Leaders such as Thomas Sankara, Patrice Lumumba, and Steve Biko emphasised psychological liberation, with Biko noting that “The most potent weapon in the hands of the oppressor is the mind of the oppressed.” Furthermore, Frantz Fanon observed that each generation must discover its mission and either fulfil or betray it – a warning that applies directly to contemporary challenges of regional fragmentation and xenophobia.
Pan-Africanism cannot function merely as a ceremonial slogan at annual African Union summits while nations maintain restrictive borders, weak intra-African trade infrastructure, and fragmented currencies tied to external benchmarks. The African Continental Free Trade Area, representing a potential market of over 1.3 billion people, offers a framework for industrial corridors, regional manufacturing chains, and integrated transport networks.
However, its implementation faces significant obstacles, including corrupt border administration, protectionist tariffs, poor rail connectivity, and bureaucratic delays. Deep economic integration and the development of functional regional trade blocs represent the necessary initial steps toward any future continental unification.
The situation demands concrete policy measures rather than aspirational declarations. African states must implement industrial policies that legally restrict the export of raw minerals without domestic processing, forcing foreign companies to invest in local refineries and manufacturing plants.
Sustained industrial growth will also require massive investment in regional energy infrastructure, utilising hydro, solar, gas, and nuclear power.
Educational systems must be reformed to prioritise engineering, data science, robotics, and industrial skills over colonial-era administrative curricula. Additionally, anti-corruption institutions must be granted absolute financial and prosecutorial independence to hold political actors accountable.

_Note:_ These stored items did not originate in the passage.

/-! ### §4 HEAD-K: §B (KILL) for the reduced leg `q̄` of ★ `…_kerRows`, from its (K3-gen) row — under the (F1) identifications of the presentation isomorphisms -/

set_option maxHeartbeats 400000 in
open scoped MonObj CategoryTheory.Obj in
set_option backward.isDefEq.respectTransparency false in
/-- **(ρ1𝒞) §B (KILL) FROM THE (K3-gen) ROW.**  Let `q : A_y → B` be the roof leg of `hroof y L` with kernel reading (r1) on `Ω̄`-points and `K ∩ A_y[𝔭_{c•w}](Ω̄) = L` (`hK`), and
let `q̄ : A_{red₀ y} → M` be ANY morphism into a monoid object over `κ̄(w)` satisfying the (K3-gen) row of ★ `exists_roofLeg_specialFibre_of_downstairsDual_kerRows`
((b′) of LA1-p01 (g3), TEXT VERBATIM: kill along every flat `𝒦 ↪ 𝒜_x̃`, generic premiss through ★ (d5)'s three-piece isomorphism at `η_R`, special conclusion at
`s̄_R = c⁻¹ ≫ Spec (residue R)`).  ASSUME the leaflet's presentation isomorphisms ARE the three-piece ones (`hσΩ`, `hσκ` — `rfl` after LA2-p02 (g2)'s (F1) def-body
swap; NOT provable for ED. 2's `.choose` bodies).  THEN `q̄` kills `V(spGeoOf I 𝔡 y L) ↪ G₀(red₀ y) ↪ A_{red₀ y}`.  PROOF: §1′ at `𝒦 := V(J^sat)` (flat, §0) is the premiss
(modulo `hσΩ`; `liftOf = extendPoint …`, `sΩ w = (η_R).left` definitionally); the row gives the kill at `s̄_R`; §3 moves it to `sκ w` (`specMap_toGeomκ_eq`); `hσκ` and §2
finish. [cite: Liu2021, Prop. D.8 (2) p. 135, p. 137] [cite: SerreTate1968, §1 Lemma 2] [cite: EGAIV2, Prop. 2.8.5] [cite: BoschLutkebohmertRaynaud1990, §7.3 Prop. 6 (p. 180)] -/
theorem quotIncl_spGeoOf_comp_eq_one_of_kerRow [ExpChar (geomResidueField w) I.pChar] (𝔡 : ∀ xbar, DockAt I xbar)
    (y : AlgPoints (S.M.obj Kc) (AlgebraicClosure (w.adicCompletion F))) (L : LineOf I y)
    {B : AbelianSchemeOver (Spec (.of (AlgebraicClosure (w.adicCompletion F))))} (q : (schΩOf S Kc 𝓜 w e I.univ y).X ⟶ B.X) [IsMonHom q]
    (K : Subgroup ((fibreΩOf S Kc 𝓜 w e I.univ y).Points (AlgebraicClosure (w.adicCompletion F))))
    (hK : ∀ P, P ∈ L.1 ↔ P ∈ K ∧ IsIdealTorsionΩ S Kc 𝓜 w e I.univ I.act y ((IsCMField.complexConj F) • w).asIdeal P)
    (r1 : ∀ P : (fibreΩOf S Kc 𝓜 w e I.univ y).Points (AlgebraicClosure (w.adicCompletion F)),
      (AlgPoints.map q P : B.toAffine.toAbelianVariety.Points (AlgebraicClosure (w.adicCompletion F))) = 1 ↔ P ∈ K)
    {M : SchemeOver (geomResidueField w)} [MonObj M]
    (qbar : (sch₀Of 𝓜 w I.univ (red₀Of S Kc 𝓜 w h𝓨 e y)).X ⟶ M)
    -- (F1) the CHOSEN generic presentation iso IS the three-piece iso at `η_R = sΩ w`
    (hσΩ : (isoGenericOf I y).inv =
      (I.univ.fibreBaseChangeIso ((𝓜.localise w).genericIso'.inv.left ≫ pullback.fst (𝓜.localise w).total.hom (specGenericPoint (HeightOneSpectrum.valuationSubringAtPrime F w) F))
          (thickeningLift e (S.M.obj Kc) y).left ≪≫
        I.univ.fibreCongrPtIso (left_thickeningLift_comp_genericι_eq S Kc 𝓜 w h𝓨 e y) ≪≫
        (I.univ.fibreBaseChangeIso (liftOf S Kc 𝓜 w h𝓨 e y).left (sΩ w)).symm).inv.hom.hom.hom)
    -- (F1) the CHOSEN special presentation iso IS the three-piece iso at `sκ w`
    (hσκ : (isoSpecialOf I y).inv =
      (I.univ.fibreBaseChangeIso (pullback.fst (𝓜.localise w).total.hom (specResidueField w)) (red₀Of S Kc 𝓜 w h𝓨 e y).left ≪≫
        I.univ.fibreCongrPtIso (left_red₀Of_comp_specialι_eq S Kc 𝓜 w h𝓨 e y) ≪≫
        (I.univ.fibreBaseChangeIso (liftOf S Kc 𝓜 w h𝓨 e y).left (sκ w)).symm).inv.hom.hom.hom)
    -- the (K3-gen) row of ★ `exists_roofLeg_specialFibre_of_downstairsDual_kerRows` for `q̄` (text of LA1-p01 (g3)'s (b′), target generalised)
    (hK3 : haveI : IsProper (𝓜.localise w).total.hom := h𝓨.2
      ∀ (𝒦 : Over (Spec (.of (closureValuationSubring (w.adicCompletion F))))) (incl : 𝒦 ⟶ (I.univ.baseChange (extendPoint (closureValuationSubring (w.adicCompletion F)) (toClosureValuationSubring w) (𝓜.localise w).total ((𝓜.localise w).modelPointsEquiv.symm (thickeningLift e (S.M.obj Kc) y))).left).X) [Flat 𝒦.hom],
        ((Over.pullback (specFractionFieldι (closureValuationSubring (w.adicCompletion F)) (toClosureValuationSubring w)).left).map incl ≫
            (I.univ.fibreBaseChangeIso ((𝓜.localise w).genericIso'.inv.left ≫ pullback.fst (𝓜.localise w).total.hom (specGenericPoint (HeightOneSpectrum.valuationSubringAtPrime F w) F)) (thickeningLift e (S.M.obj Kc) y).left ≪≫ I.univ.fibreCongrPtIso ((𝓜.localise w).left_specFractionFieldι_comp_extendPoint_modelPointsEquiv_symm (thickeningLift e (S.M.obj Kc) y)).symm ≪≫ (I.univ.fibreBaseChangeIso (extendPoint (closureValuationSubring (w.adicCompletion F)) (toClosureValuationSubring w) (𝓜.localise w).total ((𝓜.localise w).modelPointsEquiv.symm (thickeningLift e (S.M.obj Kc) y))).left (specFractionFieldι (closureValuationSubring (w.adicCompletion F)) (toClosureValuationSubring w)).left).symm).inv.hom.hom.hom) ≫ q = 1 →
        ((Over.pullback ((geomClosedPointIsoSpecResidueField w).inv.left ≫ (specRingHomι (closureValuationSubring (w.adicCompletion F)) (toClosureValuationSubring w) (IsLocalRing.residue (closureValuationSubring (w.adicCompletion F)))).left)).map incl ≫
            (I.univ.fibreBaseChangeIso (pullback.fst (𝓜.localise w).total.hom (specResidueField w)) ((𝓜.localise w).geomReductionMap (thickeningLift e (S.M.obj Kc) y)).left ≪≫ I.univ.fibreCongrPtIso (((𝓜.localise w).left_geomReductionMap_comp_fst (thickeningLift e (S.M.obj Kc) y)).trans (Category.assoc _ _ _).symm) ≪≫ (I.univ.fibreBaseChangeIso (extendPoint (closureValuationSubring (w.adicCompletion F)) (toClosureValuationSubring w) (𝓜.localise w).total ((𝓜.localise w).modelPointsEquiv.symm (thickeningLift e (S.M.obj Kc) y))).left ((geomClosedPointIsoSpecResidueField w).inv.left ≫ (specRingHomι (closureValuationSubring (w.adicCompletion F)) (toClosureValuationSubring w) (IsLocalRing.residue (closureValuationSubring (w.adicCompletion F)))).left)).symm).inv.hom.hom.hom) ≫ qbar = 1) :
    letI := (𝔡 (red₀Of S Kc 𝓜 w h𝓨 e y)).grp₀
    haveI := (𝔡 (red₀Of S Kc 𝓜 w h𝓨 e y)).aff₀
    quotIncl (𝔡 (red₀Of S Kc 𝓜 w h𝓨 e y)).G₀ (spGeoOf I 𝔡 y L).1 ≫ (𝔡 (red₀Of S Kc 𝓜 w h𝓨 e y)).ι₀G ≫ qbar = 1 := by
  letI := (𝔡 (red₀Of S Kc 𝓜 w h𝓨 e y)).grp₀
  haveI := (𝔡 (red₀Of S Kc 𝓜 w h𝓨 e y)).aff₀
  letI := (toGeomκ w).toAlgebra
  haveI : IsProper (𝓜.localise w).total.hom := h𝓨.2
  haveI := isMonHom_transR I y
  haveI := isAffine_layerR_left I y
  haveI := isAffine_layerΩ_left I y
  -- §1′: the generic kill on the closure, through `σΩ⁻¹`, rewritten through the three-piece iso by `hσΩ`
  have h1 := pullback_map_closure_comp_eq_one I y L q K hK r1
  rw [hσΩ] at h1
  -- the (K3-gen) row at `𝒦 := V(J^sat)` (flat)
  haveI := flat_closure_hom I y L
  have h3 := hK3 (specOver ↥(closureValuationSubring (w.adicCompletion F)) (Alg (layerR I y) ⧸ satOf I y L)) (closureInclOf I y L)
    (by rw [Category.assoc]; exact h1)
  -- §3: move the special base point `s̄_R ↦ sκ w` (`liftOf = extendPoint …` definitionally)
  have h4 := comp_threePiece_inv_comp_eq_one_of_eq (s₂ := sκ w) (pullback.fst (𝓜.localise w).total.hom (specResidueField w)) (red₀Of S Kc 𝓜 w h𝓨 e y).left
    (liftOf S Kc 𝓜 w h𝓨 e y).left I.univ (specMap_toGeomκ_eq w).symm
    (((𝓜.localise w).left_geomReductionMap_comp_fst (thickeningLift e (S.M.obj Kc) y)).trans (Category.assoc _ _ _).symm)
    (left_red₀Of_comp_specialι_eq S Kc 𝓜 w h𝓨 e y) (closureInclOf I y L) qbar h3
  -- `hσκ` and §2
  rw [← hσκ, Category.assoc] at h4
  exact quotIncl_spGeoOf_comp_eq_one_of_pullback_map I 𝔡 y L qbar h4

Historical precedents demonstrate that rapid development is achievable through institutional discipline. African nations can adapt aspects of China’s Shenzhen model for special economic zones, Rwanda’s focus on state capacity and anti-corruption, or Botswana’s transparent management of diamond revenues through sovereign wealth funds. Similarly, the historical developmental models of Singapore and South Korea demonstrate that long-term state-directed planning can transition an economy from low-income to high-income status within a generation.
In the contemporary geopolitical context, Black Consciousness serves as a framework for civilisational self-reliance rather than racial chauvinism. Economic and social development cannot occur while a continent remains psychologically dependent on external validation, foreign aid, and external economic control.
Africa stands at a critical crossroads. It can either remain a fragmented supplier of raw materials to more powerful nations, or it can establish an integrated economic bloc capable of managing its own resources and industrialising its societies. In a global arena governed by economic and military power, a fractured continent risks continued marginalisation.
Africa must pursue structural unity and industrialisation, or face long-term economic subordination.